For a fixed mass of gas at constant temperature, the pressure of the gas is inversely proportional to its volume.
\( P \propto \frac{1}{V} \) or \( P \times V = \text{constant} \)
\( P_1V_1 = P_2V_2 \)
• Pressure (P): The force exerted by gas particles per unit area on the walls of its container. Units: Pascal (Pa), atmosphere (atm), mmHg, or kilopascal (kPa).
• Volume (V): The space occupied by a gas. Units: Litres (L), millilitres (mL), or cubic metres (m³).
• Inverse proportionality: When one quantity increases, the other decreases by the same factor (product remains constant).
• Isothermal process: A change that occurs at constant temperature.
Boyle's Law: Statement and Explanation
Robert Boyle conducted experiments using a J-tube apparatus filled with mercury to trap a fixed amount of air. He observed that when he added more mercury, the volume of trapped air decreased, and the pressure increased. His experiments led to the following conclusion:
"At constant temperature, the volume of a fixed mass of gas is inversely proportional to its pressure."

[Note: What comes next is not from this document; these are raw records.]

/-! ### The weighted jump of the move and the weakened hypothesis (tri-1 Q2/Q3, tri-2 Q1 of 2026-08-27) -/

/-- The **weighted jump** `m(σ, w) = min_j (ord_w(σ x_j − x_j) − w_j) ∈ ℕ∞` of the move (`⊤` iff `σ = 1`;
`RaisesWeights σ w ↔ 0 < m`). tri-1's STRUCTURAL CRITERION (file `L/res-L1-w45c-tri-1/analysis_g5/f1q2/
Q2Q3_answer.md` dea2fd97c9a980e3, engine `fibral_kill.py`; AI-level, OURS): `σ̃` commutes with `μ_{w_c}` on every
chart, so at a KILL point of a fibral `ℓ`-curve `C` whose principal augmentation ideal is generated by `e^m` the
augmentation coordinate `a` satisfies `w_a + m ≡ 0 (mod ℓ)` (general form: `−w_a ≡ char(π) (mod ℓ)` for a
homogeneous generator `π`). Hence `ℓ ∣ m` forces every augmentation coordinate along `C` to have TRIVIAL
character — sub-case (ii) of the memo is then impossible. Census: `(m, ℓ) = (2,2), (3,3), (3,3), (6,2), (6,3),
(12,3)`, `ℓ ∣ m` in 6/6; KILL at every closed point of `C` in 12/12 fibral charts. [OURS · L1 W4.5c] -/
def weightedJump (σ : MvPowerSeries (Fin n) κ ≃ₐ[κ] MvPowerSeries (Fin n) κ) (w : Fin n → ℕ) : ℕ∞ :=
  ⨅ j : Fin n, (MvPowerSeries.weightedOrder w (σ (MvPowerSeries.X j) - MvPowerSeries.X j) - (w j : ℕ∞))

/-- `JumpDivisible σ w ℓ`: the weighted jump is a finite number divisible by `ℓ` — tri-1's sufficient condition
excluding sub-case (ii) along every fibral `ℓ`-stratum (the census column "m mod ℓ"; whether the min-vertex LP
forces it is OPEN). [OURS · L1 W4.5c] -/
def JumpDivisible (σ : MvPowerSeries (Fin n) κ ≃ₐ[κ] MvPowerSeries (Fin n) κ) (w : Fin n → ℕ) (ℓ : ℕ) :
    Prop :=
  ∃ m : ℕ, weightedJump κ σ w = m ∧ ℓ ∣ m

/-- The coordinate `x_b` is **completable up to `J`-units**: some `σ`-invariant `f` has `w`-initial form
`x_b · x^d` with the monomial `x^d` supported on the coordinate set `J`. With
`J = {j ≠ b : ℓ ∣ w_j, 0 < w_j}` — the homogeneous coordinates of the fibre curve `C` of the fibral `ℓ`-stratum
`S`, generically units along `S` INCLUDING over the node (weight-`0` centre coordinates are EXCLUDED: they vanish
on the fibre over the node, tri-2 R-J 2026-08-27T20:25:37Z) — the weighted strict transform of `f` is a global
invariant divisor with local equation `x̄_b·x̄^d + e·(…)`, an adapted frame member through `S` on the OPEN part
`S° = S ∩ {x̄^d ≠ 0}`; the complement `S ∖ S°` is (finitely many vertex points of `C`) × (centre), finite over the
centre, left to (F1-sep). This is tri-2's weakening (bus 2026-08-27T20:16:51Z (c)): the frame along `S°` needs SOME
`G`-stable divisor with non-zero `dx̄_b`-component, not the bare `x_b`. [OURS · L1 W4.5c] -/
def InitialFormCompletableUpTo (σ : MvPowerSeries (Fin n) κ ≃ₐ[κ] MvPowerSeries (Fin n) κ) (w : Fin n → ℕ)
    (b : Fin n) (J : Set (Fin n)) : Prop :=
  ∃ f : MvPowerSeries (Fin n) κ, σ f = f ∧ ∃ d : Fin n →₀ ℕ, (∀ j ∈ d.support, j ∈ J) ∧
    ((w b + Finsupp.weight w d : ℕ) : ℕ∞) <
      MvPowerSeries.weightedOrder w (f - MvPowerSeries.X b * MvPowerSeries.monomial d (1 : κ))

/-- Literal completability implies completability up to `J`-units for every `J` (`d = 0`). [OURS · L1 W4.5c] -/
theorem InitialFormCompletable.upTo {σ : MvPowerSeries (Fin n) κ ≃ₐ[κ] MvPowerSeries (Fin n) κ}
    {w : Fin n → ℕ} {b : Fin n} (h : InitialFormCompletable κ σ w b) (J : Set (Fin n)) :
    InitialFormCompletableUpTo κ σ w b J := by
  obtain ⟨f, hf, hlt⟩ := h
  refine ⟨f, hf, 0, by simp, ?_⟩
  simpa [MvPowerSeries.monomial_zero_one] using hlt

This means that if you double the pressure on a gas, its volume will be halved (provided the temperature does not change). Conversely, if you reduce the pressure by half, the volume will double. The product of pressure and volume remains constant for a given amount of gas at a fixed temperature.
A balloon filled with air is squeezed. The volume of the balloon decreases, and the pressure inside increases. If the temperature remains the same, the product \(P \times V\) before squeezing equals the product after squeezing.

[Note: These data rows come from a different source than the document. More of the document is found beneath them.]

/-!
# Conjugation `v = e^φ u` for a general Carleman weight (Seregin 2014, (A.1.2), (A.1.5), (A.1.8), (A.1.11))

Analysis/FluidPDE file in the backward-uniqueness track of the decomposition of **ns.S08**
`Literature.Analysis.FluidPDE.ess_endpoint` (ESS 2003, Thm. 5.1 ⇐ the two Carleman inequalities
of §6 = Seregin 2014, App. A.1, Props. 1.2–1.3). `FluidPDE/CarlemanCommutator` provides, for a
weight `φ ∈ C^∞(Ω)` on an open `Ω ⊆ ℝ × E`, the operators `S` (`opSW`) and `A` (`opAW`) and the
commutator identity (A.1.6). This file supplies the remaining weight-independent steps of the
`L₂` method, once and for all:

* `expConj φ u = e^φ u` and its derivatives on `Ω` (`fderiv_expConj_apply`, `dt_expConj`,
  `dx_expConj`, `dx_dx_expConj`, `lap_expConj`);
* **(A.1.2)** `opSW_add_opAW_expConj`: `S v + A v = tLv = t e^φ (∂ₜu + Δu)` for `v = e^φ u`
  (all lower-order terms cancel), valid at every point when `tsupport u ⊆ Ω`;
* **(A.1.5)** `two_mul_integral_inner_opSW_opAW_le`: `2∫⟪Sv, Av⟫ ≤ ∫ |Sv + Av|²`;
* **(A.1.8)/(A.1.24)** `integral_fst_mul_gradSq_eq`:
  `∫ t|∇v|² = -½∫|v|² - ∫ ⟪v, Sv + Av⟫ + ∫ t q |v|²`, `q = |∇φ|² - ∂ₜφ`;
* **(A.1.11)** `exp_sq_mul_gradSq_le_of_open`: `e^{2φ}|∇u|² ≤ 2|∇v|² + 2|∇φ|²|v|²`.

All statements are proved.

## References

* G. Seregin, *Lecture notes on regularity theory for the Navier–Stokes equations*, World
  Scientific 2014, Appendix A.1, (A.1.2), (A.1.5), (A.1.8), (A.1.11), (A.1.24).
* L. Escauriaza, G. Seregin, V. Šverák, *`L_{3,∞}`-solutions of Navier–Stokes equations and
  backward uniqueness*, Russ. Math. Surveys 58:2 (2003), §6.
-/

noncomputable section

open MeasureTheory Set Function Filter Topology
open scoped InnerProductSpace RealInnerProductSpace

namespace Literature.Analysis.FluidPDE

namespace Carleman

section Conjugate

variable {E : Type*} [NormedAddCommGroup E] [InnerProductSpace ℝ E] [FiniteDimensional ℝ E]
  [MeasurableSpace E] [BorelSpace E]
variable {F : Type*} [NormedAddCommGroup F] [InnerProductSpace ℝ F]

/-- The conjugated field `v = e^φ u`. [cite: Seregin2014, App. A.1 (A.1.2)] -/
def expConj (φ : ℝ × E → ℝ) (U : ℝ × E → F) : ℝ × E → F := fun y => Real.exp (φ y) • U y

omit [NormedAddCommGroup E] [InnerProductSpace ℝ E] [FiniteDimensional ℝ E] [MeasurableSpace E]
  [BorelSpace E] in
/-- Unfolding `e^φ u`. [folklore] -/
@[simp] theorem expConj_apply (φ : ℝ × E → ℝ) (U : ℝ × E → F) (y : ℝ × E) :
    expConj φ U y = Real.exp (φ y) • U y := rfl

variable {Ω : Set (ℝ × E)} {δ : ℝ} {φ : ℝ × E → ℝ} {U : ℝ × E → F}
variable (hΩ : IsOpen Ω) (hφ : ContDiffOn ℝ (⊤ : ℕ∞) φ Ω) (hU : ContDiff ℝ (⊤ : ℕ∞) U)
  (hUc : HasCompactSupport U) (hUΩ : tsupport U ⊆ Ω)
include hΩ hφ hU hUc hUΩ

/-! #### Smoothness and support of `e^φ u` -/

omit [InnerProductSpace ℝ E] [FiniteDimensional ℝ E] [MeasurableSpace E] [BorelSpace E] hΩ hφ hU hUc hUΩ in
/-- `e^φ u` is supported in `tsupport u`. [folklore] -/
theorem tsupport_expConj_subset : tsupport (expConj φ U) ⊆ tsupport U :=
  closure_minimal (fun z hz => by
    by_contra h
    exact hz (by simp [image_eq_zero_of_notMem_tsupport h])) (isClosed_tsupport U)

omit [InnerProductSpace ℝ E] [FiniteDimensional ℝ E] [MeasurableSpace E] [BorelSpace E] hΩ hφ hU hUΩ in
/-- `e^φ u` is compactly supported. [folklore] -/
theorem hasCompactSupport_expConj : HasCompactSupport (expConj φ U) :=
  hUc.mono' ((subset_tsupport _).trans tsupport_expConj_subset)

omit [FiniteDimensional ℝ E] [MeasurableSpace E] [BorelSpace E] hUc in
/-- `e^φ u ∈ C^∞` (smooth on `Ω`, zero off `tsupport u ⊆ Ω`). [folklore] -/
theorem contDiff_expConj : ContDiff ℝ (⊤ : ℕ∞) (expConj φ U) :=
  contDiff_of_contDiffOn_of_eq_zero hΩ (isClosed_tsupport U) hUΩ
    ((hφ.exp).smul hU.contDiffOn) fun z hz => by
      show Real.exp (φ z) • U z = 0
      rw [image_eq_zero_of_notMem_tsupport hz, smul_zero]

/-! #### First derivatives -/

omit [FiniteDimensional ℝ E] [MeasurableSpace E] [BorelSpace E] hUc hUΩ in
/-- `D(e^φ u)(z) w = e^φ (Du(z) w + Dφ(z) w · u(z))` on `Ω`. [cite: Seregin2014, App. A.1 (A.1.11)] -/
theorem fderiv_expConj_apply {z : ℝ × E} (hz : z ∈ Ω) (w : ℝ × E) :
    fderiv ℝ (expConj φ U) z w = Real.exp (φ z) • (fderiv ℝ U z w + fderiv ℝ φ z w • U z) :=
  fderiv_exp_smul_apply ((hφ.differentiableOn (by simp)).differentiableAt (hΩ.mem_nhds hz))
    (hU.differentiable (by simp) z) w

omit [FiniteDimensional ℝ E] [MeasurableSpace E] [BorelSpace E] hUc hUΩ in
/-- `∂ₜ(e^φ u) = e^φ (∂ₜu + ∂ₜφ u)` on `Ω`. [cite: Seregin2014, App. A.1 (A.1.2)] -/
theorem dt_expConj {z : ℝ × E} (hz : z ∈ Ω) :
    dt (expConj φ U) z = Real.exp (φ z) • (dt U z + dt φ z • U z) := by
  rw [dt_apply, fderiv_expConj_apply hΩ hφ hU hz]
  rfl

omit [FiniteDimensional ℝ E] [MeasurableSpace E] [BorelSpace E] hUc hUΩ in
/-- `∂ₑ(e^φ u) = e^φ (∂ₑu + ∂ₑφ u)` on `Ω`. [cite: Seregin2014, App. A.1 (A.1.11)] -/
theorem dx_expConj {z : ℝ × E} (hz : z ∈ Ω) (e : E) :
    dx e (expConj φ U) z = Real.exp (φ z) • (dx e U z + dx e φ z • U z) := by
  rw [dx_apply, fderiv_expConj_apply hΩ hφ hU hz]
  rfl

omit [MeasurableSpace E] [BorelSpace E] hUc hUΩ in
/-- `D(e^φ u)(0, ∇φ) = e^φ (Du(0, ∇φ) + |∇φ|² u)` on `Ω`. [cite: Seregin2014, App. A.1 (A.1.2)] -/
theorem fderiv_expConj_apply_gradX {z : ℝ × E} (hz : z ∈ Ω) :
    fderiv ℝ (expConj φ U) z (0, gradX φ z) =
      Real.exp (φ z) • (fderiv ℝ U z (0, gradX φ z) + ‖gradX φ z‖ ^ 2 • U z) := by
  rw [fderiv_expConj_apply hΩ hφ hU hz, ← inner_gradX, real_inner_self_eq_norm_sq]

/-! #### Second derivatives and the Laplacian -/

omit [FiniteDimensional ℝ E] [MeasurableSpace E] [BorelSpace E] hUc hUΩ in
/-- **`∂ₑ∂ₑ(e^φ u) = e^φ (∂ₑ∂ₑu + 2∂ₑφ ∂ₑu + (∂ₑ∂ₑφ + (∂ₑφ)²) u)`** on `Ω`. [cite: Seregin2014, App. A.1 (A.1.2)] -/
theorem dx_dx_expConj {z : ℝ × E} (hz : z ∈ Ω) (e : E) :
    dx e (dx e (expConj φ U)) z =
      Real.exp (φ z) • (dx e (dx e U) z + (2 * dx e φ z) • dx e U z +
        (dx e (dx e φ) z + dx e φ z ^ 2) • U z) := by
  -- near `z`, `∂ₑ v = e^φ K` with `K = ∂ₑu + ∂ₑφ u`
  set K : ℝ × E → F := fun y => dx e U y + dx e φ y • U y with hK
  have hev : dx e (expConj φ U) =ᶠ[𝓝 z] fun y => Real.exp (φ y) • K y := by
    filter_upwards [hΩ.mem_nhds hz] with y hy
    exact dx_expConj hΩ hφ hU hy e
  rw [dx_apply, hev.fderiv_eq]
  have hUd : DifferentiableAt ℝ U z := hU.differentiable (by simp) z
  have hdxU : DifferentiableAt ℝ (dx e U) z := (contDiff_dx hU e).differentiable (by simp) z
  have hφd : DifferentiableAt ℝ φ z := (hφ.differentiableOn (by simp)).differentiableAt (hΩ.mem_nhds hz)
  have hdxφ : DifferentiableAt ℝ (dx e φ) z :=
    ((contDiffOn_dx hΩ hφ e).differentiableOn (by simp)).differentiableAt (hΩ.mem_nhds hz)
  have hKd : HasFDerivAt K (fderiv ℝ (dx e U) z +
      (dx e φ z • fderiv ℝ U z + (fderiv ℝ (dx e φ) z).smulRight (U z))) z :=
    hdxU.hasFDerivAt.add (hdxφ.hasFDerivAt.smul hUd.hasFDerivAt)
  have hKv : fderiv ℝ K z (0, e) = dx e (dx e U) z + (dx e φ z • dx e U z + dx e (dx e φ) z • U z) := by
    rw [hKd.fderiv]
    simp only [_root_.add_apply, _root_.smul_apply, ContinuousLinearMap.smulRight_apply, dx_apply]
  rw [fderiv_exp_smul_apply hφd hKd.differentiableAt, hKv]
  simp only [hK, ← dx_apply]
  match_scalars <;> ring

Boyle's law only applies when the temperature and the amount (mass/number of moles) of gas are kept constant. If temperature changes, the relationship between pressure and volume becomes more complex (Charles's law or combined gas law).
Mathematical Formulation
The inverse proportionality between pressure and volume can be written mathematically as:
\( P \propto \frac{1}{V} \) or \( P = \frac{k}{V} \) or \( PV = k \)

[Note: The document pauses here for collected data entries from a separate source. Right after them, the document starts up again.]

/-- **`UnionJoin`** (RECORDED, NOT RECOMMENDED).  The only candidate the lever offers for a hard stub that is
not `TetraU4Lattice`: "`s ≥ c`" — a critical 4-source loop configuration on `l · tetra` plus ONE independent
vacuum soup connects all four sources with `ℓ^∅ ⊗ ℓ^A`-probability `≥ c`, uniformly in `l`.  By `SFormIdentity`
and `m ≥ q` it implies the crux (`q ≥ 3s/(1+2s)`), but it is STRICTLY STRONGER (the crux allows `s → 0` with
`m ≥ c`) and exposes no tool: it asks an independent critical loop soup to bridge two repelling strand-clusters
of ONE configuration (`p_X → 0`, `x₄ > 3`), a loop-soup crossing LOWER bound between random fractal sets in
`d = 3` (same `2D_HT − 3` count as the crux; false for thin deterministic sets, `D_HT + 1 < 3`).  Predicted true
(`s* ≈ 0.2`: MC j014058 `s = 0.12–0.18` at `l ≤ 4`), not easier — a costume transfer by the protocol's rule. -/
def UnionJoin : Prop :=
  ∃ c : ℝ, 0 < c ∧ ∀ l : ℕ, 1 ≤ l → ∃ N₀ : ℕ, ∀ N : ℕ, N₀ ≤ N → ∀ a : Fin 4 → ↥(box 3 N),
    (∀ i, ((a i : Site 3)) = (l : ℤ) •
      (![![-1, -1, -1], ![1, 1, -1], ![1, -1, 1], ![-1, 1, 1]] : Fin 4 → Site 3) i) →
    c * (loopO1PartitionFunction ((zdGraph 3).comap (Subtype.val : ↥(box 3 N) → Site 3))
            (Real.tanh (criticalBeta 3)) ∅
          * loopO1PartitionFunction ((zdGraph 3).comap (Subtype.val : ↥(box 3 N) → Site 3))
            (Real.tanh (criticalBeta 3)) (Finset.univ.image a))
      ≤ allConnSum ((zdGraph 3).comap (Subtype.val : ↥(box 3 N) → Site 3))
          (Real.tanh (criticalBeta 3)) a

/-! ### § 4. Consistency checks -/

/-- The transfer target is literally the registered stub's statement (same text as `Lines/Sketch.lean`,
`def TetraU4Lattice`), and the crux is the route decl. -/
example : XorTransfer = (BoxXorSandwich → TetraU4Lattice →
    Summit.CriticalPhenomena.Ising3DConformalLimit.Theses.FKParityRobustness.IndependentStrandsJoin) := rfl

/-- The whole provable half chains: identity ⟹ upper sandwich ⟹ (with symmetry) the box sandwich. -/
theorem boxXorSandwich_of_identity (h : UrsellLoopIdentity) (hJ : JoinSumSymmetry)
    (hbox : BoxPairingSymmetry) : BoxXorSandwich :=
  boxXorSandwich_of (symmetricXorSandwich_of (xorUpperSandwich_of_identity h) hJ) hbox

end Summit.CriticalPhenomena.Ising3DConformalLimit.Cruxes.IndependentStrandsJoin.XorSwitching

end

For two different sets of conditions (initial and final) for the same gas sample at constant temperature:
\( P_1 V_1 = P_2 V_2 \)
Where:
\( P_1 \) = initial pressure, \( V_1 \) = initial volume
\( P_2 \) = final pressure, \( V_2 \) = final volume
When using the equation \(P_1V_1 = P_2V_2\), the units of pressure and volume must be the same on both sides of the equation. Common pressure units: atm, kPa, mmHg, torr. Common volume units: L, mL, cm³.
Problem: A gas occupies 4.0 L at a pressure of 1.2 atm. If the temperature is kept constant and the volume is reduced to 2.5 L, what is the new pressure?
Solution:
Given: \(P_1 = 1.2\ \text{atm}\), \(V_1 = 4.0\ \text{L}\), \(V_2 = 2.5\ \text{L}\), \(P_2 = ?\)
Using \(P_1V_1 = P_2V_2\):
\(1.2 \times 4.0 = P_2 \times 2.5\)
\(4.8 = P_2 \times 2.5\)
\(P_2 = \frac{4.8}{2.5} = 1.92\ \text{atm}\)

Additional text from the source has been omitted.